Researchers disagree on the global impact of these tweets. The Atlantic Council’s DFRLab, which was given early access to the trove of data by Twitter, found the 10 million tweets to have “low impact” in a thorough analysis posted shortly after the archive was made public. “Other than in the United States, the troll operations do not appear to have had significant influence on public debate,” wrote DFRLab. “There is no evidence to suggest that they triggered large-scale changes in political behavior, purely on the basis of their social media posts.”

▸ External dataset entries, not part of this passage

import Mathlib.CategoryTheory.SingleObj
import Mathlib.CategoryTheory.Endomorphism
import Mathlib.Algebra.Order.Positive.Field
import Mathlib.Data.PNat.Basic
import Mathlib.Data.Rat.Defs
import Mathlib.Algebra.Order.Field.Rat
import Mathlib.Tactic.FieldSimp
import Mathlib.Tactic.Ring
import Literature.AlgebraicGeometry.Frobenioids.Categories
import Literature.AlgebraicGeometry.Frobenioids.ElementaryFrobenioid
import HarnessLib

/-!
# Frobenioids I, §3: the base `G = ℚ ⋊ (N_{≥1})^gp` of Examples 3.8, 3.9 (and 4.7 (ii))

Mochizuki, *The geometry of Frobenioids I: the general theory*, Kyushu J. Math. **62** (2008)
293–400, kurims text pp. 71–72, 87 [cite: MochizukiFrdI2008, Ex. 3.8 p.71].  Common data of
Examples 3.8, 3.9 (pp. 71–72) and 4.7 (ii) (p. 87): `N := (N_{≥1})^gp` (rendered as the
multiplicative group of positive rationals, with the embedding `N_{≥1} ↪ N`), `U := ℚ`, and the
semi-direct product `G := U ⋊ N` "where we let `n ∈ N (⊆ ℚ)` act on `U` by `n⁻¹`", i.e.
`(u₁, n₁) · (u₂, n₂) = (u₁ + n₁⁻¹ u₂, n₁ n₂)` (the `U`- and `N`-coordinates of the printed law of `M`,
p. 71); the one-object category `D` with endomorphism monoid `G`; and the injection of monoids
`𝔽 ↪ G`, `(a, d) ↦ (a, d⁻¹)` ("since there exist injections of monoids `𝔽 ↪ G`, it thus follows that
`D` fails to be Frobenius-slim", p. 71 — the injection is PROVED here; Frobenius-slimness itself is
[FrdI] Def. 3.1 (i), seat abc-iut-L1-t3, and the conclusion is typed in the §3 glue file).
`𝔽` is found's `StandardFrobenioid` (`ElementaryFrobenioid.lean`).  No statement is strengthened.
-/

namespace Literature.AlgebraicGeometry.Frobenioids

open CategoryTheory

namespace RatSemidirect

/-- `N := (N_{≥1})^gp`, rendered as the multiplicative group `ℚ_{>0}` of positive rationals
(FrdI Ex. 3.8 p. 71: "`N := (N_{≥1})^gp` [so … `N (⊆ ℚ)`]"). [cite: MochizukiFrdI2008, Ex. 3.8 p.71] -/
abbrev N : Type := {q : ℚ // 0 < q}

/-- The embedding `N_{≥1} ↪ N = (N_{≥1})^gp`. [cite: MochizukiFrdI2008, Ex. 3.8 p.71] -/
def natPos : ℕ+ →* N where
  toFun m := ⟨(m : ℚ), by exact_mod_cast m.pos⟩
  map_one' := Subtype.ext (by simp)
  map_mul' a b := Subtype.ext (by simp [Positive.val_mul])

/-- Values of `natPos`. [cite: MochizukiFrdI2008, Ex. 3.8 p.71] -/
@[simp] theorem natPos_val (m : ℕ+) : (natPos m : ℚ) = m := rfl

/-- `natPos` is injective. [cite: MochizukiFrdI2008, Ex. 3.8 p.71] -/
theorem natPos_injective : Function.Injective natPos := by
  intro a b h
  have h' : ((a : ℕ) : ℚ) = (b : ℕ) := congrArg Subtype.val h
  exact PNat.coe_injective (by exact_mod_cast h')

/-- `G := U ⋊ N`, `U = ℚ`, "where we let `n ∈ N (⊆ ℚ)` act on `U` by `n⁻¹`" (FrdI Ex. 3.8 p. 71; the
same `G` in Ex. 3.9 p. 71 and, as `V ⋊ N`, in Ex. 4.7 (ii) p. 87). [cite: MochizukiFrdI2008, Ex. 3.8 p.71] -/
@[ext] structure G : Type where
  /-- the `U = ℚ` coordinate -/
  u : ℚ
  /-- the `N = ℚ_{>0}` coordinate -/
  n : N

namespace G

/-- The printed multiplication `(u₁, n₁) · (u₂, n₂) = (u₁ + n₁⁻¹ · u₂, n₁ · n₂)` (FrdI p. 71, the `U`-
and `N`-coordinates of the law of `M`). [cite: MochizukiFrdI2008, Ex. 3.8 p.71] -/
instance instGroup : Group G where
  mul x y := ⟨x.u + (x.n : ℚ)⁻¹ * y.u, x.n * y.n⟩
  one := ⟨0, 1⟩
  inv x := ⟨-(x.n : ℚ) * x.u, x.n⁻¹⟩
  mul_assoc x y z := by
    refine G.ext ?_ (mul_assoc _ _ _)
    show x.u + (x.n : ℚ)⁻¹ * y.u + ((x.n * y.n : N) : ℚ)⁻¹ * z.u =
      x.u + (x.n : ℚ)⁻¹ * (y.u + (y.n : ℚ)⁻¹ * z.u)
    rw [Positive.val_mul, mul_inv]
    ring
  one_mul x := by
    refine G.ext ?_ (one_mul _)
    show 0 + ((1 : N) : ℚ)⁻¹ * x.u = x.u
    simp [Positive.val_one]
  mul_one x := by
    refine G.ext ?_ (mul_one _)
    show x.u + (x.n : ℚ)⁻¹ * 0 = x.u
    simp
  inv_mul_cancel x := by
    refine G.ext ?_ (inv_mul_cancel _)
    show -(x.n : ℚ) * x.u + ((x.n⁻¹ : N) : ℚ)⁻¹ * x.u = 0
    rw [Positive.coe_inv, inv_inv]
    ring

/-- Components of the product in `G`. [cite: MochizukiFrdI2008, Ex. 3.8 p.71] -/
@[simp] theorem mul_u (x y : G) : (x * y).u = x.u + (x.n : ℚ)⁻¹ * y.u := rfl

/-- Components of the product in `G`. [cite: MochizukiFrdI2008, Ex. 3.8 p.71] -/
@[simp] theorem mul_n (x y : G) : (x * y).n = x.n * y.n := rfl

/-- The unit of `G`. [cite: MochizukiFrdI2008, Ex. 3.8 p.71] -/
@[simp] theorem one_u : (1 : G).u = 0 := rfl

/-- The unit of `G`. [cite: MochizukiFrdI2008, Ex. 3.8 p.71] -/
@[simp] theorem one_n : (1 : G).n = 1 := rfl

end G

/-- `D`: "the one-object category whose unique object has endomorphism monoid `G`" (FrdI Ex. 3.8,
3.9 p. 71; Ex. 4.7 (ii) p. 87). [cite: MochizukiFrdI2008, Ex. 3.8 p.71] -/
abbrev D : Type := SingleObj G

/-- The subgroup `U ⊆ G` (`n = 1`). [cite: MochizukiFrdI2008, Ex. 3.8 p.71] -/
def inU (u : ℚ) : G := ⟨u, 1⟩

/-- "there exist injections of monoids `𝔽 ↪ G`" (FrdI Ex. 3.8 p. 71): `(a, d) ↦ (a, d⁻¹)` — the law
`(a₁, d₁)(a₂, d₂) = (a₁ + d₁ a₂, d₁ d₂)` of `𝔽 = F_{ℤ_{≥0}}` matches `(u₁ + n₁⁻¹ u₂, n₁ n₂)` with `n = d⁻¹`.
[cite: MochizukiFrdI2008, Ex. 3.8 p.71] -/
def frobToG : StandardFrobenioid →* G where
  toFun x := ⟨(Multiplicative.toAdd x.div : ℕ), (natPos x.degFr)⁻¹⟩
  map_one' := by
    refine G.ext ?_ ?_
    · show ((Multiplicative.toAdd (1 : StandardFrobenioid).div : ℕ) : ℚ) = 0
      simp
    · show (natPos (1 : StandardFrobenioid).degFr)⁻¹ = 1
      simp
  map_mul' x y := by
    refine G.ext ?_ ?_
    · show ((Multiplicative.toAdd (x * y).div : ℕ) : ℚ) =
        (Multiplicative.toAdd x.div : ℕ) + (((natPos x.degFr)⁻¹ : N) : ℚ)⁻¹ * (Multiplicative.toAdd y.div : ℕ)
      simp only [ElemFrobenioidMonoid.mul_div, toAdd_mul, toAdd_pow, smul_eq_mul, Nat.cast_add,
        Nat.cast_mul, Positive.coe_inv, inv_inv, natPos_val]
    · show (natPos (x * y).degFr)⁻¹ = (natPos x.degFr)⁻¹ * (natPos y.degFr)⁻¹
      rw [ElemFrobenioidMonoid.mul_degFr, map_mul, mul_inv]

/-- The injection `𝔽 ↪ G` is injective. [cite: MochizukiFrdI2008, Ex. 3.8 p.71] -/
theorem frobToG_injective : Function.Injective frobToG := by
  intro x y h
  have hu := congrArg G.u h
  have hn := congrArg G.n h
  change ((Multiplicative.toAdd x.div : ℕ) : ℚ) = (Multiplicative.toAdd y.div : ℕ) at hu
  change (natPos x.degFr)⁻¹ = (natPos y.degFr)⁻¹ at hn
  refine ElemFrobenioidMonoid.ext ?_ ?_
  · have hu' : (Multiplicative.toAdd x.div : ℕ) = Multiplicative.toAdd y.div := by
      exact_mod_cast hu
    exact Multiplicative.toAdd.injective hu'
  · exact natPos_injective (inv_injective hn)

end RatSemidirect

end Literature.AlgebraicGeometry.Frobenioids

Linvill, Warren, and Gray disagree. Linvill and Warren argue that measuring impact is tricky, as the goals of groups like the IRA can’t be reduced to something as simple as changing an individual’s political beliefs through a few tweets. Rather, they say the groups aim to sow division, exacerbate distrust in civil institutions, and manipulate public conversation. “What the IRA in particular is trying to do is pretty broad in scope. You can't really put a number on it, because it's fundamentally not about any particular election,” said Linvill.

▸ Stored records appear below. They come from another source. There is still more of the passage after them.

/-- item stmt-HodgeConjecture-3354 · support · rank 9 · open · by planner
sources: BoothbyWang1958, Hatcher2002, idea:HodgeConjecture/HodgeConjecture/cr-link-maximally-complex-cycles
[support] THE HYPERPLANE CLASS DIES ON THE LINK, AND NOTHING ELSE (card Corollary H, Gysin
bookkeeping): in the setting of LinkRigidity, if c' ∈ H^{2(1+p)}(X(ℂ);ℂ) has π^*c' = 0 in
H^{2(1+p)}(L;ℂ) then c' = d ∪ b for some d ∈ algebraicClasses X 1 and b ∈ H^{2p}(X(ℂ);ℂ). Proof: π :
L → X(ℂ) is the unit circle bundle of O_X(−1) (restriction of the Hopf fibration S^{2N+1} → ℙ^N(ℂ));
its Gysin sequence H^{2p}(X) —(∪e)→ H^{2(1+p)}(X) —π^*→ H^{2(1+p)}(L) gives ker π^* = e ∪ H^{2p}(X)
with Euler class e = c_1(O(−1)) = −h, and h = cl(X ∩ H) ∈ algebraicClasses X 1 = N^1H^2 (h vanishes
on X ∖ H, where O(1) is trivial; points of X ∩ H have coheight ≥ 1); take d = h (graded
commutativity in even degrees if the sequence comes as b ∪ e). Known (Bott–Tu §14, Hatcher §4.D,
Milnor–Stasheff §12); Lean-heavy: needs the Gysin / Thom sequence of this concrete circle bundle in
the tree's singular cohomology and e = hyperplane class (tree: LefschetzOneOneChernWeil*,
ChernClasses). [difficulty: L] -/
@[route_item "route-HodgeConjecture-CrLinkCycles"]
def GysinKernelDivisorial : Prop :=
  ∀ (N n : ℕ) (X : Literature.AlgebraicGeometry.Motives.SchemeOver ℂ), Literature.AlgebraicGeometry.Motives.IsSmoothProjective n X → ∀ (ι : X ⟶ Literature.AlgebraicGeometry.Motives.projectiveSpace N ℂ) [AlgebraicGeometry.IsClosedImmersion ι.left] (L : Set (Fin (N + 1) → ℂ)), (∀ v : (Fin (N + 1) → ℂ), v ∈ L ↔ (∑ i, ‖v i‖ ^ 2 = 1 ∧ ∃ hv : v ≠ 0, Literature.NumberTheory.Transcendental.projPoint N (Projectivization.mk ℂ v hv) ∈ Set.range (Literature.AlgebraicGeometry.Motives.AlgPoints.map ι))) → ∀ (π : C(L, Literature.AlgebraicGeometry.Motives.ComplexPoints X)), (∀ (v : L) (hv : (v : (Fin (N + 1) → ℂ)) ≠ 0), Literature.AlgebraicGeometry.Motives.AlgPoints.map ι (π v) = Literature.NumberTheory.Transcendental.projPoint N (Projectivization.mk ℂ (v : (Fin (N + 1) → ℂ)) hv)) → ∀ (p : ℕ) (c : Literature.AlgebraicGeometry.HodgeTheory.complexBetti X (2 * (1 + p))), Literature.AlgebraicTopology.SingularHomology.singularCohomology.map ℂ ℂ π (2 * (1 + p)) c = 0 → ∃ d ∈ Literature.AlgebraicGeometry.HodgeTheory.algebraicClasses X 1, ∃ b : Literature.AlgebraicGeometry.HodgeTheory.complexBetti X (2 * p), c = Literature.AlgebraicTopology.SingularHomology.cupProduct (Nat.mul_add 2 1 p).symm d b

/-- item stmt-HodgeConjecture-3355 · support · rank 9 · closed · proved by Summit.HodgeConjecture.HodgeConjecture.Theorems.crLinkCycles_divisorIdealLift_proof @ 35dd0496de18 (prover) · by planner
sources: VoisinHodgeI2002, VoisinHodgeII2003, Deligne2000, idea:HodgeConjecture/HodgeConjecture/cr-link-maximally-complex-cycles
[support] X → SUMMIT (card Corollary H): HodgeModels → HodgeModDivisorIdeal → HodgeConjecture.
Proof: model conjunct = HodgeModels; choose ι : X → ℙ^N from IsProjectiveOver; cycle part by
induction on the codimension k: k = 0 is algebraicClasses_zero, 2k > 2n is
subsingleton_complexBetti; for 1 ≤ k = 1+p ≤ n, c rational of type (k,k): HodgeModDivisorIdeal gives
c = z + d ∪ b. RATIONALITY DESCENT: A^k := algebraicClasses X k and A^1 ∪ H^{2p} are ℂ-spans of
ℚ-subspaces (kernels of restriction maps are defined over ℚ; A^1_ℚ = ℚ-span of divisor classes by
purity in codimension 1) and (V_ℚ ⊗ ℂ) ∩ H_ℚ = V_ℚ, so c = z' + Σ_i cl(D_i) ∪ b_i with z' ∈ A^k_ℚ,
b_i rational. HODGE LIFT: (b_i) ↦ Σ cl(D_i) ∪ b_i is a morphism of polarisable ℚ-Hodge structures; c
− z' is a rational Hodge class in its image (algebraic ⇒ type (k,k), Voisin I 11.20), so by
semisimplicity it has a HODGE preimage (b_i'); induction gives b_i' ∈ A^p; divisor ∪ algebraic is
algebraic (tree: cupProduct_mem_algebraicClasses_of_moving, l = 1, moving discharged by D ∼ H_1 −
H_2 with H_i very ample moved off the support); hence c ∈ A^k. Known, Lean-heavy: needs 'supported
classes are Hodge' (tree: SupportedClassesHodgeConiveau -/
@[route_item "route-HodgeConjecture-CrLinkCycles"]
def DivisorIdealLift : Prop :=
  HodgeModels → HodgeModDivisorIdeal → _root_.HodgeConjecture

-- item stmt-HodgeConjecture-3428 · support · rank 9 · open · by planner — informal only, no Lean statement yet:
--   [support] CALIBRATION BY HAND (card K6; the route's cheapest falsifier (b); informal until a
--   signature is worth setting): work Theorem T (LinkRigidity) and the Gysin bookkeeping
--   (GysinKernelDivisorial) out explicitly for X = E × E ⊂ ℙ^8 (Segre image of two plane cubics), n = 2,
--   p = 0, q = 1: the link L is a 5-manifold (circle bundle over E × E with Euler class −h); compute
--   H_3(L;ℚ) ≅ coker/ker of ∩h on H_*(E×E), identify τ = π^! of the graph classes of isogenies E → E
--   (for E with and without CM) and of the two transcendental classes in H^2(E×E), exhibit the closed
--   maximally complex 3-cycles π⁻

/-- item stmt-HodgeConjecture-3356 · assembly · rank 1 · closed · proved by Summit.HodgeConjecture.HodgeConjecture.Theorems.crLinkCycles_assembly_proof @ 86f32985f186 (prover) · by planner
sources: Deligne2000, idea:HodgeConjecture/HodgeConjecture/cr-link-maximally-complex-cycles
[assembly] HodgeModels → LinkProjectionExists → LinkCycleExistence → LinkRigidity →
GysinKernelDivisorial → DivisorIdealLift → HodgeConjecture (the summit constant is
`_root_.HodgeConjecture`). -/
@[route_item "route-HodgeConjecture-CrLinkCycles"]
def Assembly : Prop :=
  HodgeModels → LinkProjectionExists → LinkCycleExistence → LinkRigidity → GysinKernelDivisorial → DivisorIdealLift → _root_.HodgeConjecture

end Summit.HodgeConjecture.HodgeConjecture.Theses.CrLinkCycles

Disinformation researcher Erin Gallagher says it reminds her of the influence operations favored by Mexico’s Institutional Revolutionary Party (PRI) since 2012. These social-media-based campaigns aimed to distract the public from certain news by pushing unrelated viral narratives on Twitter, Facebook, and WhatsApp. In Spanish, they literally call it cortina de humo, or a smoke screen, explained Gallagher. Whenever something embarrassing happened to the president or his allies, an army of sock-puppet-like accounts would find some other scandal or bit of gossip and help it trend, in order to push the offending content out of users’ minds.

The question of impact is complicated, says Gray of Mentionmapp. He believes impact can’t be derived by looking at single instances, like individual tweets sent by a particular group, but rather by inferring the cumulative effect of months of increasingly divisive rhetoric. “How can we dismiss the impact when outrage and doubt have been commodified?” Gray wonders. Gallagher sees it from a more transactional perspective: “On one hand I feel like it must work. They must have influence; if it didn't, no one would do it,” and certainly not for nearly a decade, said Gallagher. “But then, on the other hand, there’s no benchmark. We don't know how they are being measured internally, or if that is even accurate.”